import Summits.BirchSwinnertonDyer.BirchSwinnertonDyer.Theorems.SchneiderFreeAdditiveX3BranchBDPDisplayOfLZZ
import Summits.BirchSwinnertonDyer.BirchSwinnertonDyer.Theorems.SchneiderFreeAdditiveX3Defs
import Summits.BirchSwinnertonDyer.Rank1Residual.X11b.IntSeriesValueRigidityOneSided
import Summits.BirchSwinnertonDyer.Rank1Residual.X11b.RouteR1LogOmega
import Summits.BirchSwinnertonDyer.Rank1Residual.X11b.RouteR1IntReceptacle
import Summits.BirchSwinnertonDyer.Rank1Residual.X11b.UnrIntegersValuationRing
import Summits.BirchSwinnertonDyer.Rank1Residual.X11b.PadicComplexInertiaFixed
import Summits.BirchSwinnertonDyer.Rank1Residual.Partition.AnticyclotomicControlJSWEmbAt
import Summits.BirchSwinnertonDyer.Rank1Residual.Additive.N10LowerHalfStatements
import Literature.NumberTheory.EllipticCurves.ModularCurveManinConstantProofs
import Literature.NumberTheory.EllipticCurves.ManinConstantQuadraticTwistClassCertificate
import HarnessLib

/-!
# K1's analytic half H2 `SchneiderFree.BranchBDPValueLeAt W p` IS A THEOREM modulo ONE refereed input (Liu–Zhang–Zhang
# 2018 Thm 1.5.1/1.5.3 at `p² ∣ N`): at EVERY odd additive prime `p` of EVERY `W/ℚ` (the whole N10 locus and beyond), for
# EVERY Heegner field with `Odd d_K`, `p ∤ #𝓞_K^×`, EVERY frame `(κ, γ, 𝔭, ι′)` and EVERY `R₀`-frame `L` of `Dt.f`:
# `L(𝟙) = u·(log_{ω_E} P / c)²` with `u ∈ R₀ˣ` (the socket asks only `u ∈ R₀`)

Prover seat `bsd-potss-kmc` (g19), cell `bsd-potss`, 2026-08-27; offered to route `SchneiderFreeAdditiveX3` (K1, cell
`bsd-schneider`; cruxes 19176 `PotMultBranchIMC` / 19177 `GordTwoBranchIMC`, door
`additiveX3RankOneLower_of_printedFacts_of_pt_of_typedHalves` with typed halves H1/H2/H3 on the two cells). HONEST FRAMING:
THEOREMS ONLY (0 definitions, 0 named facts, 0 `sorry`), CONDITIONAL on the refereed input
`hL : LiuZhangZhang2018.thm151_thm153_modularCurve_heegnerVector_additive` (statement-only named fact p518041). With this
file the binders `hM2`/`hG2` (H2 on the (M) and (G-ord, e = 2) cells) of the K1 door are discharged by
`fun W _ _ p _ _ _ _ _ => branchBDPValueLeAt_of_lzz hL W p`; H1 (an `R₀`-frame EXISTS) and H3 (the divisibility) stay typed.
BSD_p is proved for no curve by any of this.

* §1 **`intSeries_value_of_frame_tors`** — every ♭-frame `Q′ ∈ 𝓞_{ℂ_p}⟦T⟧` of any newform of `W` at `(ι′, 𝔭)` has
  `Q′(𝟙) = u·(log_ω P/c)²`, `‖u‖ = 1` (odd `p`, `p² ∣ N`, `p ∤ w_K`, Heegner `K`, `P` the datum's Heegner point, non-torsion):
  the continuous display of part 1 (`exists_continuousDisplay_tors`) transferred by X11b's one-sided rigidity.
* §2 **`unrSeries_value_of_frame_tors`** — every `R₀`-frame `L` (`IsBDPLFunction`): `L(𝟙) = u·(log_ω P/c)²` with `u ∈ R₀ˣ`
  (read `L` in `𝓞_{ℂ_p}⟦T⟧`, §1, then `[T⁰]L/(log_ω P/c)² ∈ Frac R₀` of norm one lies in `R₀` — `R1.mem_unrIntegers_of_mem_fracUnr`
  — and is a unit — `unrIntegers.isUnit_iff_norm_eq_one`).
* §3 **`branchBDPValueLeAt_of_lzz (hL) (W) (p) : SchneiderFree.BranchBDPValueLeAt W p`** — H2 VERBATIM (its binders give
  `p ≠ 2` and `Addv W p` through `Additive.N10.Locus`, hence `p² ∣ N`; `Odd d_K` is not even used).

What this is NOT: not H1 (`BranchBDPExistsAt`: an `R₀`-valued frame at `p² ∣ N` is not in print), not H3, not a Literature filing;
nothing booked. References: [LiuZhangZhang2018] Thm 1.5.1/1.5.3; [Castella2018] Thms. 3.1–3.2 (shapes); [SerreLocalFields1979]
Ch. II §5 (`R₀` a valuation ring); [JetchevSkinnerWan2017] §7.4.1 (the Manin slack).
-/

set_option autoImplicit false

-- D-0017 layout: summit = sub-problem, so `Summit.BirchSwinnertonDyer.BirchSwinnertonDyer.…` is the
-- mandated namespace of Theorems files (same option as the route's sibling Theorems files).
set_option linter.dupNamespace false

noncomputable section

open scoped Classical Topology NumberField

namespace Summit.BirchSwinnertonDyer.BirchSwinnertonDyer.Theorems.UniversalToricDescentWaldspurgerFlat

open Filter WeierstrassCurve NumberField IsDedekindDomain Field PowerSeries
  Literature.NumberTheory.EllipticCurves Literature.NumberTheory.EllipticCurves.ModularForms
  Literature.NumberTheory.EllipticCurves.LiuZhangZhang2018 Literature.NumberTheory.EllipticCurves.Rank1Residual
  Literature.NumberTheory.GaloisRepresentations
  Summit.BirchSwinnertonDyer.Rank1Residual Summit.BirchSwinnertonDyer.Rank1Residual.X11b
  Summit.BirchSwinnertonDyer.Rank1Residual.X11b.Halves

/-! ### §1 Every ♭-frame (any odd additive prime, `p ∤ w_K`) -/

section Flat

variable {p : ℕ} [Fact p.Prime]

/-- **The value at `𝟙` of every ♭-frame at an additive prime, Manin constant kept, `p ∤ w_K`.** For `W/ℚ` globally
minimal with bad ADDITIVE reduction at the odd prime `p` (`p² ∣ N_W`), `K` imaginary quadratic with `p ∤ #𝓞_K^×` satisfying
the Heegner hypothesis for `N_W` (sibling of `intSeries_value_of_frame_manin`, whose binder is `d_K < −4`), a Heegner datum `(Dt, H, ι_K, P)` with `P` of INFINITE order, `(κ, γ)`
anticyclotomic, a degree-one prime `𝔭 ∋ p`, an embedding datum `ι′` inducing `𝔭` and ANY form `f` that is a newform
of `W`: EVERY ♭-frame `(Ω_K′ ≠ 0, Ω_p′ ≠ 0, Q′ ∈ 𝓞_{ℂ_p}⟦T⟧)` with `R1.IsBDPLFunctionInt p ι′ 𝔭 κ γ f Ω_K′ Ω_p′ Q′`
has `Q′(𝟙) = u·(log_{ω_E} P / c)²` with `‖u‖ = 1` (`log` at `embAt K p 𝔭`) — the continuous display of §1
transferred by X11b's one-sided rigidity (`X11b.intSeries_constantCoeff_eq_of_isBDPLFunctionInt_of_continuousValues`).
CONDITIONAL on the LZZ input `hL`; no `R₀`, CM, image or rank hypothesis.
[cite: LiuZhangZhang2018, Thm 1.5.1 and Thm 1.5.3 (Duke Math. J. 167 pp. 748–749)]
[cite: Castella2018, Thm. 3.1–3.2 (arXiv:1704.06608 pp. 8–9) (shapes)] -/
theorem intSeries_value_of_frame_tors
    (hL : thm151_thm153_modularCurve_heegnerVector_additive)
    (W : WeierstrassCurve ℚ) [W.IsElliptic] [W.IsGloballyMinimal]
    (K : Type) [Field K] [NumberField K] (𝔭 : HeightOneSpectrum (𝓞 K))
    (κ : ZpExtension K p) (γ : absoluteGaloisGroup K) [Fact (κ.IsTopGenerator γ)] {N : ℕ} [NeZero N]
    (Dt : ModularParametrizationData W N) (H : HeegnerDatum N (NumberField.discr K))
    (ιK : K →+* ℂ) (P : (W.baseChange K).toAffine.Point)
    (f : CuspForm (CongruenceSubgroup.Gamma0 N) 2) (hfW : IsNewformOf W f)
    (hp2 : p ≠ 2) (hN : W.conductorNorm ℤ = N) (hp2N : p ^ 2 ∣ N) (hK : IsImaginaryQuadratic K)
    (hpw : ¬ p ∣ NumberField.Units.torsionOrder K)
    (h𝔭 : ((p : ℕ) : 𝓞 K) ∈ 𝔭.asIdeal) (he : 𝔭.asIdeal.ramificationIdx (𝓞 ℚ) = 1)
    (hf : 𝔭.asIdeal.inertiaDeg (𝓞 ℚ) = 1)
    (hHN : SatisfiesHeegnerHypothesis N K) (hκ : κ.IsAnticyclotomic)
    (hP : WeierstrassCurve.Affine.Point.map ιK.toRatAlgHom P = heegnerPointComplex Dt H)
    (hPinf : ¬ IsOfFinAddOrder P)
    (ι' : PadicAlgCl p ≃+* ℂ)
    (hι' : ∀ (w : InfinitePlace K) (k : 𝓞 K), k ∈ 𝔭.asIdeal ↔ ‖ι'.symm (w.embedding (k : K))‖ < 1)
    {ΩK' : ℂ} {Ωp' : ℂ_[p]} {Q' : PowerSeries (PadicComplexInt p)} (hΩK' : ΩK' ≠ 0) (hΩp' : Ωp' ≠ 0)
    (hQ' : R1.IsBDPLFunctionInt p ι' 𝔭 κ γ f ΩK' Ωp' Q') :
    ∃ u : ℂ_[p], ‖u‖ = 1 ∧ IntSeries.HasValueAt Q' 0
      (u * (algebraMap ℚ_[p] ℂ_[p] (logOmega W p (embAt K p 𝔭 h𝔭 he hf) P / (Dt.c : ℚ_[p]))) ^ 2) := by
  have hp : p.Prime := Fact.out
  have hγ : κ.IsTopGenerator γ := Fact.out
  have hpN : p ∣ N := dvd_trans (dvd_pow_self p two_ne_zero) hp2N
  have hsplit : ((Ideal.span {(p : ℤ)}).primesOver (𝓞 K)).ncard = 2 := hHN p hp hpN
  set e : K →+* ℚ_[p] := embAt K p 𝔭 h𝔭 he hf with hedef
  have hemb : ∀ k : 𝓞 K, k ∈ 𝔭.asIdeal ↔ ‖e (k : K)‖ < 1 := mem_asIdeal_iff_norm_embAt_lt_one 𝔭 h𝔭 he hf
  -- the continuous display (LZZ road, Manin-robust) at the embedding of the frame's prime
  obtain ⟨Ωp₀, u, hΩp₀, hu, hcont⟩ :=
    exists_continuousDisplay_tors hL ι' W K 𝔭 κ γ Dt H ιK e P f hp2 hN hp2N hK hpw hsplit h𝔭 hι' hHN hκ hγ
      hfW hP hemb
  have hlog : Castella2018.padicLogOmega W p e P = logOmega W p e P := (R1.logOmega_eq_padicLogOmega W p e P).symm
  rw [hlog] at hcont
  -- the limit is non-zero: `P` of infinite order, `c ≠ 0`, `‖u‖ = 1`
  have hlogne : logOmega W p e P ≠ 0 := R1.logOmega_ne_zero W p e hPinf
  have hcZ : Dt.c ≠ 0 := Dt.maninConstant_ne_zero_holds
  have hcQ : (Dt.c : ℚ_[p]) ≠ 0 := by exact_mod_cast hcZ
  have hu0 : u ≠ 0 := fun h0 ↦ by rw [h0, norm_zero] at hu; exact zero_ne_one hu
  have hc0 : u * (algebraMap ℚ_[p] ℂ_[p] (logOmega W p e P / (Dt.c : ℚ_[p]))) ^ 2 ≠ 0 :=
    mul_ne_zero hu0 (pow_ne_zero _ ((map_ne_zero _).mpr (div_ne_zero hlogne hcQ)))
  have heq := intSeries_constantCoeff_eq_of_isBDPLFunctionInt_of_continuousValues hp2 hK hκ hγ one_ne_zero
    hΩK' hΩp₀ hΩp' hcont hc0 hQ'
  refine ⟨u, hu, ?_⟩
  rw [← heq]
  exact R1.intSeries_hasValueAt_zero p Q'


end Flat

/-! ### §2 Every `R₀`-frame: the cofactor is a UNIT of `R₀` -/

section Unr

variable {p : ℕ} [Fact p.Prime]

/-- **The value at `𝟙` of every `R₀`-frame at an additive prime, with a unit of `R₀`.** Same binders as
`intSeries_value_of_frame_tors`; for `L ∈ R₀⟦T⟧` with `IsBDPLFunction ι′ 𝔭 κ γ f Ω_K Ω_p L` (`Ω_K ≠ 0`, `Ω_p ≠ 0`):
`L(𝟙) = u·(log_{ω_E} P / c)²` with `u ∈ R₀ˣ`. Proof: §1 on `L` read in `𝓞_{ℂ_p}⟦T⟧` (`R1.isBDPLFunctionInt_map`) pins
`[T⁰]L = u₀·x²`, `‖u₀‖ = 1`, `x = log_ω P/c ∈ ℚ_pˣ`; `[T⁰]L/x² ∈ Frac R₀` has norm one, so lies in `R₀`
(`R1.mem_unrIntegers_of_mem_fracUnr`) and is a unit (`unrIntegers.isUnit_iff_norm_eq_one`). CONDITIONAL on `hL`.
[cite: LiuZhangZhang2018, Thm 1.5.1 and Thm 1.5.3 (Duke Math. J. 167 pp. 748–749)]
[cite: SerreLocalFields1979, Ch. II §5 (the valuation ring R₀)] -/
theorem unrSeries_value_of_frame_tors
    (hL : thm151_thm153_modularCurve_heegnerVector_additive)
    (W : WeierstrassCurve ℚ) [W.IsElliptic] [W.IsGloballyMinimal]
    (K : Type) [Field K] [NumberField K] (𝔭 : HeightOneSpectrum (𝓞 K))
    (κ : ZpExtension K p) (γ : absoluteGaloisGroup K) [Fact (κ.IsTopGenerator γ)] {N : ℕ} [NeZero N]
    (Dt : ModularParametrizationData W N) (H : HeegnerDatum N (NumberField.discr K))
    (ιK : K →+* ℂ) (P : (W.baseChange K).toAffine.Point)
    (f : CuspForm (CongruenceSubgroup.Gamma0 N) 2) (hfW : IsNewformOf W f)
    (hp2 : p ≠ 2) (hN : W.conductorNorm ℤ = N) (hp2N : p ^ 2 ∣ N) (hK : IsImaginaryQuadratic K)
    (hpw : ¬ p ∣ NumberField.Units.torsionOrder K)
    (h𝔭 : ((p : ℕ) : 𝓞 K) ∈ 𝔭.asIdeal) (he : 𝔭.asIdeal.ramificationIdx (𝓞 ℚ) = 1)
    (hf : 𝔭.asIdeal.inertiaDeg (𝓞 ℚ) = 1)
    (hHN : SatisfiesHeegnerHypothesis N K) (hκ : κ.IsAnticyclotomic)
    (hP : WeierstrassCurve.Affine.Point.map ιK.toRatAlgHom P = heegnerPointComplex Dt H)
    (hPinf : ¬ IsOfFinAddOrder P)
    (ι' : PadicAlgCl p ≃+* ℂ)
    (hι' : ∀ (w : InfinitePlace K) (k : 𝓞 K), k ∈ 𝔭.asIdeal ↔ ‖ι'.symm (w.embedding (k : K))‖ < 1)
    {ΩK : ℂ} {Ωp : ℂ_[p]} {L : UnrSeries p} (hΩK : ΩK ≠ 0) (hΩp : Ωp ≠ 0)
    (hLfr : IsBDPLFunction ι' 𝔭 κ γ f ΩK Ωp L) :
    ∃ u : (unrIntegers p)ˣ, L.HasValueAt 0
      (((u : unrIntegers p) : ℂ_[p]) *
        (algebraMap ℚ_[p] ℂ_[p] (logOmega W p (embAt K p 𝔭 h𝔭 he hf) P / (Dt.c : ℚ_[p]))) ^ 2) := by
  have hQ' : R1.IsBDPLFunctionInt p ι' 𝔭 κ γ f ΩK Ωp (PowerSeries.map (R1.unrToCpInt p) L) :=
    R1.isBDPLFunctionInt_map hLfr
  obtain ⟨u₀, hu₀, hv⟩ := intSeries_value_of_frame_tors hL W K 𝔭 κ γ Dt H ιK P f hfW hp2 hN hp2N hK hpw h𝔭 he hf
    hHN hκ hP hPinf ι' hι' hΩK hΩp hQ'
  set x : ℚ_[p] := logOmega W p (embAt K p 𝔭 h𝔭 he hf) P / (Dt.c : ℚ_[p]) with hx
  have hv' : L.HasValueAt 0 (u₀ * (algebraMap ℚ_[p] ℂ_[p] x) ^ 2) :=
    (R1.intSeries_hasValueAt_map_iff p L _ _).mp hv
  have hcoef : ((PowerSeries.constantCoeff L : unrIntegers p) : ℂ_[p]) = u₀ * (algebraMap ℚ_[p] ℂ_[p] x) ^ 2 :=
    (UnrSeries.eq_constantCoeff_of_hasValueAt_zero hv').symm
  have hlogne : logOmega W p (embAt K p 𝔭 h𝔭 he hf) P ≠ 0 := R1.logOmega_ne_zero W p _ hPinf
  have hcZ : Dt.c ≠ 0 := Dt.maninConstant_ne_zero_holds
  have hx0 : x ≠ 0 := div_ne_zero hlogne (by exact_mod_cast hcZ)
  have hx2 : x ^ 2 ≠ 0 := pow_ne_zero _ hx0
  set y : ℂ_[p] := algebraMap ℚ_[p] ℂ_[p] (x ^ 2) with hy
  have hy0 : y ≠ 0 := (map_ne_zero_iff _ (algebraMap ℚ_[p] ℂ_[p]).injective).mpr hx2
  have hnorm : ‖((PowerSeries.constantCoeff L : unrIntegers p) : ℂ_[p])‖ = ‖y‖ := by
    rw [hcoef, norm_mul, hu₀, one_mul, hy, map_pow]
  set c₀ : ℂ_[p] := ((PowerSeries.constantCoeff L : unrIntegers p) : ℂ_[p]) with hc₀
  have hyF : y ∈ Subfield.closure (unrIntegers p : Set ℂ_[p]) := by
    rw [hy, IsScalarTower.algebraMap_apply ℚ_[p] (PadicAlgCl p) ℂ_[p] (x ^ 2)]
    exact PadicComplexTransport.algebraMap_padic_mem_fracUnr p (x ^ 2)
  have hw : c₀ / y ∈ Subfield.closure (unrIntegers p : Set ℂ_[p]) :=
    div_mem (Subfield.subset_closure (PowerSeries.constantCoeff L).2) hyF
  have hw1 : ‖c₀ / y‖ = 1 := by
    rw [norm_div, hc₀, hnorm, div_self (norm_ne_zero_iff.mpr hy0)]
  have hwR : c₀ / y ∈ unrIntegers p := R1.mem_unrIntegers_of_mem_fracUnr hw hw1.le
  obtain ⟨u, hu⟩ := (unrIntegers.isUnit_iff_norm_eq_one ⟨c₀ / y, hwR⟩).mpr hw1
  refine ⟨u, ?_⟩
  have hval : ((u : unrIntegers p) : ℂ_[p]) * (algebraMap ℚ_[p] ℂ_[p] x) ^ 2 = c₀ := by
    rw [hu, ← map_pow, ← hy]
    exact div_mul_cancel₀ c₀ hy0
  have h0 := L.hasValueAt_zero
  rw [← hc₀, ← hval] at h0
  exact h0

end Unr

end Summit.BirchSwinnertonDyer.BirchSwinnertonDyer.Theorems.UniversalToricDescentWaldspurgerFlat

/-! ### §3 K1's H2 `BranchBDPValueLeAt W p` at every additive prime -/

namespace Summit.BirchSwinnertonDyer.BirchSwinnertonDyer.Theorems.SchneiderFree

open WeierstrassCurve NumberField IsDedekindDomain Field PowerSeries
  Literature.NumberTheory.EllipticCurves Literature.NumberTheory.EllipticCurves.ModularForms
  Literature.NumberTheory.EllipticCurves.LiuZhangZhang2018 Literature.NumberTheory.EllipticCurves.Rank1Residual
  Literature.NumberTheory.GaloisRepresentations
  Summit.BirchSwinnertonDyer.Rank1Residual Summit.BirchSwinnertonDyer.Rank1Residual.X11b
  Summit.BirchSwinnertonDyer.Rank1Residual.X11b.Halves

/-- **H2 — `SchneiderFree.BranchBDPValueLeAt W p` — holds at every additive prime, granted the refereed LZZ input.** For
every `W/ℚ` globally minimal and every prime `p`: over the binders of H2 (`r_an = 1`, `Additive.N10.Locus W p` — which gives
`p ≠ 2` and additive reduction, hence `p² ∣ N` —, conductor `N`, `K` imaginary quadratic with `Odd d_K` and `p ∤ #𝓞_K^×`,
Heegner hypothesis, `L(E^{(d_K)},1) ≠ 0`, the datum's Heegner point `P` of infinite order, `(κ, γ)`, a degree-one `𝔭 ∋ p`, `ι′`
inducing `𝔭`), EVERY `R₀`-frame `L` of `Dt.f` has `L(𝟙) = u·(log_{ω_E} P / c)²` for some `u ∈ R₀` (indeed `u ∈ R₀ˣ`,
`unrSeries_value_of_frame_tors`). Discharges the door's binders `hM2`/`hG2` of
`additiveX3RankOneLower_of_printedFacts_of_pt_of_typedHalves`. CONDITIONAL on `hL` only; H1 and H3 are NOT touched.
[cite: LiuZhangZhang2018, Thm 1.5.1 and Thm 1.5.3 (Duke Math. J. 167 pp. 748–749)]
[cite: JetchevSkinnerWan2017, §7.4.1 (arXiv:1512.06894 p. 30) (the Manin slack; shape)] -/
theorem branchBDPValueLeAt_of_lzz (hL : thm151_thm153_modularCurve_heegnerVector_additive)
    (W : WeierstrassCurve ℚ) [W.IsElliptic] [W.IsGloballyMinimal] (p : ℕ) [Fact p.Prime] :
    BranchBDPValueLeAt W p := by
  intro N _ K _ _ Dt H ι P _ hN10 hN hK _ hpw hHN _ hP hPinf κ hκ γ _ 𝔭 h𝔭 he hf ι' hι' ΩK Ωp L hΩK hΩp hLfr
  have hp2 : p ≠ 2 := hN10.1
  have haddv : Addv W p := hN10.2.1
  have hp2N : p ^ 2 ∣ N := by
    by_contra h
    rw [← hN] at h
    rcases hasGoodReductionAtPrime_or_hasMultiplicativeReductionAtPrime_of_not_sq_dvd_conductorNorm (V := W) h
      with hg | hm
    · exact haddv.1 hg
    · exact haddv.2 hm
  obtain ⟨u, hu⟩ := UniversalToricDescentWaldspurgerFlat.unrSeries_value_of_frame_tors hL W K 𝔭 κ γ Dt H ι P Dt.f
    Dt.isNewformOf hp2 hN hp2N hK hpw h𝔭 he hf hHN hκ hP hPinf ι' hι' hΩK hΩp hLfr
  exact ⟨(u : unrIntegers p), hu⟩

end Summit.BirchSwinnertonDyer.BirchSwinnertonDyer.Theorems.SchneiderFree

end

## WHAT THIS TASK INVOLVES
Among the entries above, copy exactly only the lines starting with the one containing "rw [hu, ← map_pow, ← hy]" and going through the one containing "Discharges the door's", both ends included.

## REPLY
    rw [hu, ← map_pow, ← hy]
    exact div_mul_cancel₀ c₀ hy0
  have h0 := L.hasValueAt_zero
  rw [← hc₀, ← hval] at h0
  exact h0

end Unr

end Summit.BirchSwinnertonDyer.BirchSwinnertonDyer.Theorems.UniversalToricDescentWaldspurgerFlat

/-! ### §3 K1's H2 `BranchBDPValueLeAt W p` at every additive prime -/

namespace Summit.BirchSwinnertonDyer.BirchSwinnertonDyer.Theorems.SchneiderFree

open WeierstrassCurve NumberField IsDedekindDomain Field PowerSeries
  Literature.NumberTheory.EllipticCurves Literature.NumberTheory.EllipticCurves.ModularForms
  Literature.NumberTheory.EllipticCurves.LiuZhangZhang2018 Literature.NumberTheory.EllipticCurves.Rank1Residual
  Literature.NumberTheory.GaloisRepresentations
  Summit.BirchSwinnertonDyer.Rank1Residual Summit.BirchSwinnertonDyer.Rank1Residual.X11b
  Summit.BirchSwinnertonDyer.Rank1Residual.X11b.Halves

/-- **H2 — `SchneiderFree.BranchBDPValueLeAt W p` — holds at every additive prime, granted the refereed LZZ input.** For
every `W/ℚ` globally minimal and every prime `p`: over the binders of H2 (`r_an = 1`, `Additive.N10.Locus W p` — which gives
`p ≠ 2` and additive reduction, hence `p² ∣ N` —, conductor `N`, `K` imaginary quadratic with `Odd d_K` and `p ∤ #𝓞_K^×`,
Heegner hypothesis, `L(E^{(d_K)},1) ≠ 0`, the datum's Heegner point `P` of infinite order, `(κ, γ)`, a degree-one `𝔭 ∋ p`, `ι′`
inducing `𝔭`), EVERY `R₀`-frame `L` of `Dt.f` has `L(𝟙) = u·(log_{ω_E} P / c)²` for some `u ∈ R₀` (indeed `u ∈ R₀ˣ`,
`unrSeries_value_of_frame_tors`). Discharges the door's binders `hM2`/`hG2` of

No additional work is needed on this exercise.